→ **What is being asked**
Check each line of the material, and show the ones that include the word "horizontal".

→ **Listed entries**
+++++

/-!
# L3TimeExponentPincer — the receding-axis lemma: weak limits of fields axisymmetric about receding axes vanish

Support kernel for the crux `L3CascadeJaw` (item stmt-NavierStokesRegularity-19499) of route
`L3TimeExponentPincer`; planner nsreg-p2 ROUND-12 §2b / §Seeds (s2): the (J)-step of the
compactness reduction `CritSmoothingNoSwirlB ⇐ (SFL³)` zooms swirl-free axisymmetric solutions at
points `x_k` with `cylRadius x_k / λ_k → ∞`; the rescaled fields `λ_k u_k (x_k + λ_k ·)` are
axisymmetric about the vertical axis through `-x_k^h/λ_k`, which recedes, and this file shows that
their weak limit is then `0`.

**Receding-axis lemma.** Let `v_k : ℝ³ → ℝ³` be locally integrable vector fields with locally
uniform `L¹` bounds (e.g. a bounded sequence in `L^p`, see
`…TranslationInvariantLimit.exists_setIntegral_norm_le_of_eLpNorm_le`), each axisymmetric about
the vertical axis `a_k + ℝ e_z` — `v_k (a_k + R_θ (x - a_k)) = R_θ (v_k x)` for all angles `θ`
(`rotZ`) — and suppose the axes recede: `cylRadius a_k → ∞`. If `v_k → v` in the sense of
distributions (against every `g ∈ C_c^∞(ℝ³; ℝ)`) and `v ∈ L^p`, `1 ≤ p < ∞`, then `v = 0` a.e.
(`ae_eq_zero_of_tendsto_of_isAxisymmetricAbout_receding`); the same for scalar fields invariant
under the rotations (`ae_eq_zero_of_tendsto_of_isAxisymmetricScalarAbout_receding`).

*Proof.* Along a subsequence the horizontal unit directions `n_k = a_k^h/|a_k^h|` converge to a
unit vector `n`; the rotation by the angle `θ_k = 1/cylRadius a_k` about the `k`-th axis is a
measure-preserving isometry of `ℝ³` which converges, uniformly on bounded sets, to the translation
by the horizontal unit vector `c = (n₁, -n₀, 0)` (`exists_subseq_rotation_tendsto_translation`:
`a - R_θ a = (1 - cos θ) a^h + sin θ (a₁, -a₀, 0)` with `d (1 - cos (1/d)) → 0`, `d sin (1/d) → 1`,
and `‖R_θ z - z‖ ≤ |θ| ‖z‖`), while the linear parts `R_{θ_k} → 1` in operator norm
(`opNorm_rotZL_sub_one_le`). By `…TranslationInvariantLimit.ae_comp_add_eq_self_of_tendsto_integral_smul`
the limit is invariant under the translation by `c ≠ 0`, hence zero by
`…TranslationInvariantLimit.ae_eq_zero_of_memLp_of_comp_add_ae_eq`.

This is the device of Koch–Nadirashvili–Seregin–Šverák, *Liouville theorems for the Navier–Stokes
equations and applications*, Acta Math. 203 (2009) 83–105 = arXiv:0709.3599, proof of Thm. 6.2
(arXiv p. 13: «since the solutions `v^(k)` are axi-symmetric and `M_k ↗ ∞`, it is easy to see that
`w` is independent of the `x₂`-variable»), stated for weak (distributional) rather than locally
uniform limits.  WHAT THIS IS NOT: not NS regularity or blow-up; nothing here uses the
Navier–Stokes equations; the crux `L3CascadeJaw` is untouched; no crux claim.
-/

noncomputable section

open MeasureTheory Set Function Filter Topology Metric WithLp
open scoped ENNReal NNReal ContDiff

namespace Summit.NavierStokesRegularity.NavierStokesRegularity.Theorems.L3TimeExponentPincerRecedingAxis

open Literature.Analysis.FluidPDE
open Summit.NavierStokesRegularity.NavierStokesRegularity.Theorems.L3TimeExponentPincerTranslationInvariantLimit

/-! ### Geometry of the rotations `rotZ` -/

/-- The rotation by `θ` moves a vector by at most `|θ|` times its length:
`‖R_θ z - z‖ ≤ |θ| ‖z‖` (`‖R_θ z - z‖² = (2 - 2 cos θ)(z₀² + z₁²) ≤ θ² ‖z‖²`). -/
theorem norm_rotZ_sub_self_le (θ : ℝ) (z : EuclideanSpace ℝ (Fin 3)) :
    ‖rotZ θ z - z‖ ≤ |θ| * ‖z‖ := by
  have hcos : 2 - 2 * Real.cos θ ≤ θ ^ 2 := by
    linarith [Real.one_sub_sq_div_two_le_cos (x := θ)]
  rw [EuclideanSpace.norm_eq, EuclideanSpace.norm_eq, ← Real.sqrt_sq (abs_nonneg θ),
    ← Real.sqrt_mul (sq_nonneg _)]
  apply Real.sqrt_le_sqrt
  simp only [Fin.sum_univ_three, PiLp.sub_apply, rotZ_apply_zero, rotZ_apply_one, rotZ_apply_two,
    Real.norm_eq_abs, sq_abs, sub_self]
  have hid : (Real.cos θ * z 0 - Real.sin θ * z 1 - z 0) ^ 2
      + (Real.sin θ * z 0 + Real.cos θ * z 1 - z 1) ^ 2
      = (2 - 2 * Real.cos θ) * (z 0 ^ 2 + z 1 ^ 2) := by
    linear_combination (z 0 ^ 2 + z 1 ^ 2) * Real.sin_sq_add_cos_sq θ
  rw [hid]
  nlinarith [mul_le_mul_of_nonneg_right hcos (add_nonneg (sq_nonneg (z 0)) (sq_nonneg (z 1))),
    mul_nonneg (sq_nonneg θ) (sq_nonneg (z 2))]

+++++

→ **Task response**
*Proof.* Along a subsequence the horizontal unit directions `n_k = a_k^h/|a_k^h|` converge to a
by the horizontal unit vector `c = (n₁, -n₀, 0)` (`exists_subseq_rotation_tendsto_translation`:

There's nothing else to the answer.